Friday, January 19, 2018


     It's the time of year when we're looking at wardrobe upgrades. A lot of us quickly turn our eyes to the cool-looking leather products out there. But the choices can be confusing and often a little tricky unless one understands the leather industry. 

      Most of us are probably aware that leather is manufactured from animal hide, specially processed and tanned. But few of us are probably aware that leather actually has a grading system, not unlike food products. We'll start with grades because it is often widely misunderstood.

       For example, one of the most things seen on leather products is the term Genuine Leather. This term is actually a specific industry rating. It actually refers to secondary-grade leathers made from the skin's inner hide. Genuine Leather is typically thinner and less durable than higher grades of leather.

       Full Grain and Top Grain are the two highest quality leathers. They are both made from the superior outer hide and are very durable, strong, and weather resistant. The difference in the two is texture. Thus choosing one is a matter of taste.

      Full Grain is the rustic looking leather, with some texture and unique coloring that varies from garment to garment. It is an extremely tough fabric that looks good both in the city and country. Top Grain is most commonly seen in high-quality leather menswear. It's basically the same as Full Grain, except it undergoes another treatment to make a uniform color color and smooth texture. 

       Bonded Leather should be avoided whenever possible, although it's commonly used on leather footwear. It's made from scrap-leather fused together through a chemical process. This is the leather industry's equivalent of press-board; and just about as short-lived. 

        Though more commonly seen in women's fashions, some men's shoes and accessories are marketed as Patent Leather. This only refers to a protective coating added to make the leather more glossy and finished. 

         The price of the better leathers is one thing truly worth the investment. All leather wear is expensive to start with; but better grades tend to stay in style longer and last longer than other materials. It's more cost-effective to buy one good one than three poor-quality ones. 

         Materials are also to be considered. Steerhide and Buffalohide (sometimes referred to as Bison) are the most durable. They take some breaking-in but offer superior protection and warmth. 

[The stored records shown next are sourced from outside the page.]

/-- **THE INITIAL BLOCK ENERGY.** At the start of hop `n` the co-moving deviation energy of `S − W` on the landing
block `[1−D, −K]` (edge `−K`) is controlled in amplitude by the clauses of `H(n)` for the tube state `z`, the kick
`|S₀ − z| ≤ r_k` and the reference start residual: `√V(0) ≤ √v(n) + δ(n)/ω_K + √D·r_k + √E_W`, where `ω_K > 0` is a
floor of the core gauge at the window bottom `−K` (the core clause controls the one block shell `−K` that the near
clause of `H(n)` does not) and `E_W` bounds the weighted block energy of `x(z)·u⋆ − W₀` (zero when the reference flow
starts at the scaled section state). [cite: Tao2016AveragedNS, §6.3–6.4 (statement shape); route TaoLadderRungTwoFlat, `HopTube.TubeStepNear` entries `m₁₁`, `m₁₂` of the two-zone loop (LADDER §49.5)] -/
theorem sqrt_initial_coMovingEnergyOn_le {n : ℕ} {ωK rk EW : ℝ}
    (hS0 : ∀ i k, S i k 0 = S₀ i k) (hW0 : ∀ i k, W i k 0 = W₀ i k)
    (hθ : 0 ≤ P.θV) (hDK : P.K + 1 ≤ P.D)
    (hnear : NearClause P i₀ ustar n z) (hcore : CoreClause P i₀ ustar n z)
    (hωK : 0 < ωK) (hωKle : ∀ i, ωK ≤ MirrorPulse.geomGauge P.g P.b i (-(P.K : ℤ)))
    (hkick : ∀ i, ∀ k ∈ Finset.Icc (1 - (P.D : ℤ)) (-(P.K : ℤ)), |S₀ i k - z i k| ≤ rk) (hrk : 0 ≤ rk)
    (hEW : coMovingEnergyOn (Finset.Icc (1 - (P.D : ℤ)) (-(P.K : ℤ))) P.θV (-(P.K : ℝ))
        (fun i k _ => anchorScale P i₀ z * ustar i k - W₀ i k) 0 ≤ EW) :
    Real.sqrt (coMovingEnergyOn (Finset.Icc (1 - (P.D : ℤ)) (-(P.K : ℤ))) P.θV (-(P.K : ℝ)) (S - W) 0)
      ≤ Real.sqrt (P.v n) + P.δ n / ωK + Real.sqrt P.D * rk + Real.sqrt EW := by
  have haP : (1 - (P.D : ℤ)) ≤ -(P.K : ℤ) := by
    have : ((P.K + 1 : ℕ) : ℤ) ≤ (P.D : ℤ) := by exact_mod_cast hDK
    push_cast at this; omega
  -- `√(x + y) ≤ √x + √y` (inlined; the tree's copy lives in an unrelated Literature module)
  have hsqrt_add : ∀ {x y : ℝ}, 0 ≤ x → 0 ≤ y → Real.sqrt (x + y) ≤ Real.sqrt x + Real.sqrt y := by
    intro x y hx hy
    rw [Real.sqrt_le_left (by positivity)]
    nlinarith [Real.sq_sqrt hx, Real.sq_sqrt hy, Real.sqrt_nonneg x, Real.sqrt_nonneg y]
  set blk : Finset ℤ := Finset.Icc (1 - (P.D : ℤ)) (-(P.K : ℤ)) with hblk
  set x : ℝ := anchorScale P i₀ z with hx
  -- the three pieces of `S₀ − W₀`
  set u₁ : Fin 2 → ℤ → ℝ → ℝ := fun i k _ => z i k - x * ustar i k with hu₁
  set u₂ : Fin 2 → ℤ → ℝ → ℝ := fun i k _ => S₀ i k - z i k with hu₂
  set u₃ : Fin 2 → ℤ → ℝ → ℝ := fun i k _ => x * ustar i k - W₀ i k with hu₃
  have hsplit : coMovingEnergyOn blk P.θV (-(P.K : ℝ)) (S - W) 0
      = coMovingEnergyOn blk P.θV (-(P.K : ℝ)) (u₁ + u₂ + u₃) 0 := by
    refine coMovingEnergyOn_congr_at fun i k _ => ?_
    simp only [Pi.sub_apply, Pi.add_apply, hu₁, hu₂, hu₃, hS0, hW0]
    ring
  -- piece 1: near clause of `H(n)` on `[1−D, −K−1]` plus the core clause at `−K`
  have hωpos : ∀ i, 0 < MirrorPulse.geomGauge P.g P.b i (-(P.K : ℤ)) := fun i => lt_of_lt_of_le hωK (hωKle i)
  have hδ0 : 0 ≤ P.δ n :=
    le_trans (mul_nonneg (hωpos 0).le (abs_nonneg _)) (hcore 0 (-(P.K : ℤ)) le_rfl)
  have hdevK : ∀ i, |z i (-(P.K : ℤ)) - x * ustar i (-(P.K : ℤ))| ≤ P.δ n / ωK := by
    intro i
    have h := hcore i (-(P.K : ℤ)) le_rfl
    rw [le_div_iff₀ hωK]
    calc |z i (-(P.K : ℤ)) - x * ustar i (-(P.K : ℤ))| * ωK
        ≤ |z i (-(P.K : ℤ)) - x * ustar i (-(P.K : ℤ))| * MirrorPulse.geomGauge P.g P.b i (-(P.K : ℤ)) :=
          mul_le_mul_of_nonneg_left (hωKle i) (abs_nonneg _)
      _ = MirrorPulse.geomGauge P.g P.b i (-(P.K : ℤ)) * |z i (-(P.K : ℤ)) - x * ustar i (-(P.K : ℤ))| :=
          mul_comm _ _
      _ ≤ P.δ n := h
  have hnear' : coMovingEnergyOn (Finset.Icc (-(P.D : ℤ)) (-(P.K : ℤ) - 1)) P.θV (-(P.K : ℝ)) u₁ 0 ≤ P.v n := by
    rw [coMovingEnergyOn_eq_nearSum]
    simpa only [hu₁, NearClause, hx] using hnear
  have hv0 : 0 ≤ P.v n := le_trans (coMovingEnergyOn_nonneg _ _ _ _ _) hnear'
  have hE₁ : coMovingEnergyOn blk P.θV (-(P.K : ℝ)) u₁ 0 ≤ P.v n + (P.δ n / ωK) ^ 2 := by
    have hsucc := coMovingEnergyOn_Icc_succ_le (a := 1 - (P.D : ℤ)) (P := -(P.K : ℤ) - 1) (θ := P.θV)
      (ne := -(P.K : ℝ)) (by omega) hθ (by push_cast; linarith) u₁ 0
    simp only [sub_add_cancel] at hsucc
    have hsub : Finset.Icc (1 - (P.D : ℤ)) (-(P.K : ℤ) - 1) ⊆ Finset.Icc (-(P.D : ℤ)) (-(P.K : ℤ) - 1) :=
      Finset.Icc_subset_Icc (by omega) le_rfl
    have hmono := coMovingEnergyOn_mono hsub P.θV (-(P.K : ℝ)) u₁ 0
    have hq : ∀ i, u₁ i (-(P.K : ℤ)) 0 ^ 2 ≤ (P.δ n / ωK) ^ 2 := by
      intro i
      have h := hdevK i
      simp only [hu₁]
      rw [← sq_abs]
      exact pow_le_pow_left₀ (abs_nonneg _) h 2
    have hq0 := hq 0
    have hq1 := hq 1
    rw [hblk]
    linarith
  -- piece 2: the kick on the block (weights ≤ 1 behind the window bottom)
  have hcard : (blk.card : ℝ) ≤ P.D := by
    have h : blk.card ≤ P.D := by
      rw [hblk, Int.card_Icc]
      exact Int.toNat_le.mpr (by omega)
    exact_mod_cast h
  have hE₂ : coMovingEnergyOn blk P.θV (-(P.K : ℝ)) u₂ 0 ≤ (P.D : ℝ) * rk ^ 2 := by
    unfold coMovingEnergyOn
    calc ∑ k ∈ blk, Real.exp (P.θV * ((k : ℝ) - -(P.K : ℝ))) * ((u₂ 0 k 0 ^ 2 + u₂ 1 k 0 ^ 2) / 2)
        ≤ ∑ k ∈ blk, rk ^ 2 := by
          refine Finset.sum_le_sum fun k hk => ?_
          have hk' : k ≤ -(P.K : ℤ) := (Finset.mem_Icc.mp (by rw [hblk] at hk; exact hk)).2
          have hkR : (k : ℝ) ≤ -(P.K : ℝ) := by exact_mod_cast hk'
          have hw : Real.exp (P.θV * ((k : ℝ) - -(P.K : ℝ))) ≤ 1 :=
            Real.exp_le_one_iff.mpr (mul_nonpos_of_nonneg_of_nonpos hθ (by linarith))
          have hs0 : ∀ i, u₂ i k 0 ^ 2 ≤ rk ^ 2 := by
            intro i
            simp only [hu₂]
            rw [← sq_abs]
            exact pow_le_pow_left₀ (abs_nonneg _) (hkick i k (by rw [hblk] at hk; exact hk)) 2
          have hs : (u₂ 0 k 0 ^ 2 + u₂ 1 k 0 ^ 2) / 2 ≤ rk ^ 2 := by linarith [hs0 0, hs0 1]
          have hsn : 0 ≤ (u₂ 0 k 0 ^ 2 + u₂ 1 k 0 ^ 2) / 2 := by positivity
          exact (mul_le_of_le_one_left hsn hw).trans hs
      _ = blk.card * rk ^ 2 := by rw [Finset.sum_const, nsmul_eq_mul]
      _ ≤ (P.D : ℝ) * rk ^ 2 := mul_le_mul_of_nonneg_right hcard (sq_nonneg _)
  -- piece 3: the reference start residual
  have hE₃ : coMovingEnergyOn blk P.θV (-(P.K : ℝ)) u₃ 0 ≤ EW := by
    simpa only [hu₃, hblk, hx] using hEW
  -- Minkowski twice, then the elementary square-root algebra
  have hm₁ := sqrt_coMovingEnergyOn_add_le blk P.θV (-(P.K : ℝ)) (u₁ + u₂) u₃ 0
  have hm₂ := sqrt_coMovingEnergyOn_add_le blk P.θV (-(P.K : ℝ)) u₁ u₂ 0
  have hs₁ : Real.sqrt (coMovingEnergyOn blk P.θV (-(P.K : ℝ)) u₁ 0) ≤ Real.sqrt (P.v n) + P.δ n / ωK := by
    refine (Real.sqrt_le_sqrt hE₁).trans ?_
    refine (hsqrt_add hv0 (sq_nonneg _)).trans ?_
    rw [Real.sqrt_sq (div_nonneg hδ0 hωK.le)]
  have hs₂ : Real.sqrt (coMovingEnergyOn blk P.θV (-(P.K : ℝ)) u₂ 0) ≤ Real.sqrt P.D * rk := by
    refine (Real.sqrt_le_sqrt hE₂).trans ?_
    rw [Real.sqrt_mul (Nat.cast_nonneg _), Real.sqrt_sq hrk]
  have hs₃ : Real.sqrt (coMovingEnergyOn blk P.θV (-(P.K : ℝ)) u₃ 0) ≤ Real.sqrt EW := Real.sqrt_le_sqrt hE₃
  rw [hsplit]
  linarith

           Horsehide is usually identified by 'veins' as part of the leather's texture. Horsehide is more supple and more of an all-weather material than other types. It has a fair measure of durability: it was formerly US military standard until WW2. 

            Deerskin and Goatskin are both good warm-weather choices. They are thinner than other hides, but fairly tough. Deerskin especially is known for not 'wearing out' as easily as other leathers. Goatskin is easily recognized by its pebbly finish. This has been the military-grade leather since the 1940s. Both of these are also superior leathers for men's gloves. 

           Lambskin, or less commonly, sheepskin, is strictly a leather for style. It is very soft, almost like silk---and quite fragile. It is also quite expensive. Personally, I think it's the best leather for women's clothes; but some men swear by it. 

            Pigskin: besides making footballs, this is an inexpensive leather which very likely will be found in the 'genuine' or 'bonded' leather grades mentioned above. A word to the wise here: if a leather garment doesn't specify the type of leather as well as the grade, it's anybody's guess as to what it is. Pigskin though is good for belts, shoes, and leather trim on products. 

             Buying leather is always a matter of Caveat Emptor. Given its cost, it's important to choose wisely. It's important to look good; but looking good and smart is even better.